In an effort to try something other than beef and chicken for dinner, I decided to buy a turkey for tonight's dinner. I was hoping for a little small turkey, but I completely forgot about the Thanksgiving holiday and the enormous 16 lb turkeys that go with it! That's a little too much for only 2 people. Then I found a Turkey London Broil. (I had no idea they had london broils in anything but beef). If you've never seen a Turkey London Broil, imagine a giant chicken breast. So, I bought it and when I got home I stopped and realized that I had no idea how to cook a london broil. I had originally planned on roasting it, but that wouldn't quite work. After doing a little research, I came up with my own recipe using some of my favorite ingredients: garlic, red wine, and onions.

Result: The turkey broil was great! The meat was juicy and flavorful and no bones to deal with.
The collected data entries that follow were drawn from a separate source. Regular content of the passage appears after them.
import Literature.InformationTheory.QuantumCodes.UnionFindDecoderRadius
import HarnessLib

/-!
# Erasures only: Algorithm 1 reduces to the peeling decoder and succeeds iff the erasure carries no logical

Topic `Literature/InformationTheory/QuantumCodes` (qec cell, LIT-2 lane «union-find / peeling», PARTITION v2.48 D50.L7).
PROVED, no named fact, no sorry.

Delfosse–Zémor 2020 (PRR 2:033042, arXiv:1703.01517), Lemma 1: for an erasure `ℰ` and a measured syndrome `σ`, "any
coset `P̃·S` of a Pauli error `P̃ ⊂ ℰ` of syndrome `σ` is a most likely coset" (all consistent cosets are
equiprobable), whence Theorem 1: the peeling decoder — return ANY error inside the erasure with the right syndrome,
found in linear time on a spanning forest — is a maximum-likelihood decoder over the quantum erasure channel.
Delfosse–Nickerson 2021 Algorithm 1 starts from the erasure and, when the error lies inside it, never grows
(`final_eq_initial_of_supp_subset`: every cluster of the erasure is even), so its valid outputs are exactly the
peeling outputs (`isOutput_iff_of_supp_subset`). The deterministic content of DZ20's optimality, for the `L × L`
toric code and EVERY peeling choice:

* `DelfosseZemor2020_theorem1_toric` — if the erasure `R` supports no non-trivial cycle, then for every error `e`
  inside `R`, every valid output `C` closes `e` to a boundary (success for every coset representative);
* `exists_isOutput_not_mem_boundaries` — conversely, if `R` supports a non-trivial cycle `z`, then already for the
  error `e = 0` the chain `z` is a valid output and fails: no decoder of the erasure can do better than a coin flip
  there (the two cosets are equiprobable, DZ20 Lemma 1), and Algorithm 1 with an unlucky peeling choice fails.

## References
[cite: DelfosseZemor2020, Lemma 1 and Theorem 1 (arXiv:1703.01517 p. 3–4)]
[cite: DelfosseNickerson2021, §2 Algorithm 1 (steps 1–2, 8), §3 proof of Thm 1 ("For the case of erasures the proof is straightforward since the erasure decoder can be called immediately")]
-/

noncomputable section

namespace Literature.InformationTheory.QuantumCodes

namespace ToricCode

namespace UnionFind

open Finset

variable {L : ℕ} [NeZero L]

/-- **An error inside the erasure leaves every initial cluster even** (each error link is erased, hence full, hence
has both ends in one cluster). [cite: DelfosseNickerson2021, §3 proof of Thm 1 ("For the case of erasures … the erasure decoder can be called immediately")] -/
theorem charge_initial_ne_one_of_supp_subset {e : Chain L} {R : Finset (Edge L)} (he : ∀ ℓ, e ℓ ≠ 0 → ℓ ∈ R)
    (v : Vertex L) : charge (syn L e) (initial R) v ≠ 1 := by
  intro h1
  obtain ⟨ℓ, heℓ, hiff⟩ := exists_errLink_of_charge_eq_one h1
  exact hiff (tail_mem_comp_iff_head_mem_comp (isFull_initial_iff.2 (he ℓ heℓ)) v)

/-- **No growth**: with the error inside the erasure, Algorithm 1's final state is the erasure itself.
[cite: DelfosseNickerson2021, §2 Algorithm 1 (the while loop is not entered), §3 proof of Thm 1] -/
theorem final_eq_initial_of_supp_subset {e : Chain L} {R : Finset (Edge L)} (he : ∀ ℓ, e ℓ ≠ 0 → ℓ ∈ R) :
    final (syn L e) R = initial R := by
  have h0 : step (syn L e) (state (syn L e) R 0) = state (syn L e) R 0 := by
    rw [state_zero]
    exact step_eq_self_of_forall (charge_initial_ne_one_of_supp_subset he)
  rw [final, state_eq_of_step_eq h0 (Nat.zero_le _), state_zero]

/-- **The valid outputs are the peeling outputs**: chains inside the erasure with the observed syndrome.
[cite: DelfosseZemor2020, §2 (Algorithm 1: an error P̃ ⊂ ℰ of syndrome σ)] [cite: DelfosseNickerson2021, §2 Algorithm 1 (step 8)] -/
theorem isOutput_iff_of_supp_subset {e : Chain L} {R : Finset (Edge L)} (he : ∀ ℓ, e ℓ ≠ 0 → ℓ ∈ R)
    {C : Chain L} : IsOutput (syn L e) R C ↔ (∀ ℓ, C ℓ ≠ 0 → ℓ ∈ R) ∧ syn L C = syn L e := by
  unfold IsOutput
  rw [final_eq_initial_of_supp_subset he]
  simp only [isFull_initial_iff]

/-- **Delfosse–Zémor 2020, Theorem 1 (deterministic content), toric code.** If the erasure `R` supports no
non-trivial cycle, then for EVERY error `e` inside `R` and EVERY valid output `C` (any peeling choice / any coset
representative inside the erasure), `e + C` is a boundary: the peeling decoder, and Algorithm 1 which reduces to
it, succeeds whenever success is possible. [cite: DelfosseZemor2020, Lemma 1 and Theorem 1] -/
theorem DelfosseZemor2020_theorem1_toric {R : Finset (Edge L)}
    (hR : ∀ z ∈ cycles L, (∀ ℓ, z ℓ ≠ 0 → ℓ ∈ R) → z ∈ boundaries L) {e : Chain L}
    (he : ∀ ℓ, e ℓ ≠ 0 → ℓ ∈ R) {C : Chain L} (hC : IsOutput (syn L e) R C) : e + C ∈ boundaries L := by
  refine hR _ hC.add_mem_cycles fun ℓ hℓ => ?_
  obtain ⟨hCR, -⟩ := (isOutput_iff_of_supp_subset he).1 hC
  by_cases heℓ : e ℓ = 0
  · have hCℓ : C ℓ ≠ 0 := by simpa [Pi.add_apply, heℓ] using hℓ
    exact hCR ℓ hCℓ
  · exact he ℓ heℓ

/-- **Converse (the bound is where ML itself fails).** If the erasure supports a non-trivial cycle `z`, then already
for the error `e = 0` the chain `z` is a valid output of Algorithm 1 (a legitimate peeling answer) and it fails:
`0 + z ∉ boundaries`. (DZ20 Lemma 1: the two cosets are equiprobable, so no decoder beats a coin flip here.)
[cite: DelfosseZemor2020, Lemma 1] [cite: DennisEtAl2002, §4.3 (failure iff homologically non-trivial)] -/
theorem exists_isOutput_not_mem_boundaries {R : Finset (Edge L)} {z : Chain L} (hz : z ∈ cycles L)
    (hzR : ∀ ℓ, z ℓ ≠ 0 → ℓ ∈ R) (hnb : z ∉ boundaries L) :
    IsOutput (syn L (0 : Chain L)) R z ∧ (0 : Chain L) + z ∉ boundaries L := by
  have h0 : ∀ ℓ, (0 : Chain L) ℓ ≠ 0 → ℓ ∈ R := fun ℓ h => absurd rfl h
  refine ⟨(isOutput_iff_of_supp_subset h0).2 ⟨hzR, ?_⟩, by rwa [zero_add]⟩
  have hsyn0 : syn L (0 : Chain L) = 0 := by unfold syn; exact Matrix.mulVec_zero _
  rw [hsyn0]
  exact hz

/-- **Hence, on erasures, the Union-Find decoder is optimal**: `ufDecoder R` corrects every error inside a
logical-free erasure. [cite: DelfosseZemor2020, Theorem 1] [cite: DelfosseNickerson2021, §3 Thm 1 (s = 0)] -/
theorem ufDecoder_corrects_of_supp_subset {R : Finset (Edge L)}
    (hR : ∀ z ∈ cycles L, (∀ ℓ, z ℓ ≠ 0 → ℓ ∈ R) → z ∈ boundaries L) {e : Chain L}
    (he : ∀ ℓ, e ℓ ≠ 0 → ℓ ∈ R) : (ufDecoder R).Corrects (syn L) (boundaries L) e := by
  rw [ufDecoder_corrects_iff, add_comm]
  exact DelfosseZemor2020_theorem1_toric hR he (isOutput_ufDecoder R e)

end UnionFind

end ToricCode

end Literature.InformationTheory.QuantumCodes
Turkey with Mashed Red Potatoes and Fresh Green Beans

Turkey Marinade:
garlic powder
onion powder
pepper and salt

I didn't measure anything. Just put all the ingredients into a plastic bag with the turkey london broil and marinaded for about 30 minutes in the fridge. While marinating, get the potatoes and green beans started. Pre-heat oven to 425 degrees. Put the london broil and marinade in a roasting pan and cover with tin foil. Cook in the oven for about 30 minutes or until no longer pink in the middle. After cooked, let sit for 5 minutes and then slice for serving.

Mashed Red Potatoes
While the turkey marinates, wash and cut 4-5 small red potatoes into approximately one inch squares. Put in a pot of boiling water (with salt) on the stove. Move onto the green beans while potatoes boil. Once green beans are simmering, check potatoes with a fork to make sure they are mashable. Drain water from the pot. I often use a plate for this to save dishes (ahem...small kitchen, remember). I place the bottom of the plate toward the inside of the pot, hold the center of the plate in place with my hand and slowly tip the pan with my other hand. Be careful not to let the steam or water burn your hand. Once drained, add 1 Tbsp of butter and start smashing! I find that smashing the potatoes before you add milk really helps achieve a smooth consistency for the potatoes. Once mashed, add milk and keep smashing until it's as thick or thin as you like your potatoes. Add another Tbsp of butter and some salt to taste.

Fresh Green Beans
I stopped by the Reading Terminal Market on my way home from work earlier this week and did all my veggie shopping. Nothing beats fresh local vegetables. The green beans looked amazing, so I decided to get a bunch and work them into one of my dinners. The recipe below is from my mom. I have no idea if she got it from somewhere else. This is by far my favorite way to eat green beans...thanks mom!

2 Tbsp butter
1 small onion (chopped)
2 Vegetable bouillon cubes
2 cups water

Wash the green beans and snap off the ends. In a saute pan on medium high heat melt the butter. Once melted add onions and saute until soft and translucent. Add green beans and saute until the color becomes that wonderful bright green color (about 5 min). Add 2 cups water to the saute pan. Once the water begins to boil, break up the bouillon cubes and add to the pan. Stir around to dissolve the bouillon cube. Reduce the heat to simmer and cover the pan. Check and stir the beans every 10 minutes or so. I like me beans a little soft, but by no means mushy. Take a bite after 20 minutes to see if they are to your liking. The beauty of this dish is that the broth serves as the "gravy" for the turkey and mashed potatoes.

Jonny's Corner
Seconds? Yes
Response: Horrible! (In reference to the base running of the Phillies game). What? Oh, good meal.

Welcome to My Kitchen

Welcome to my new blog! This blog is all about my very, very, very small kitchen and all the different and new dishes that I can churn out of it. I hope you enjoy your time here and hopefully get a few ideas for what to cook for dinner tonight.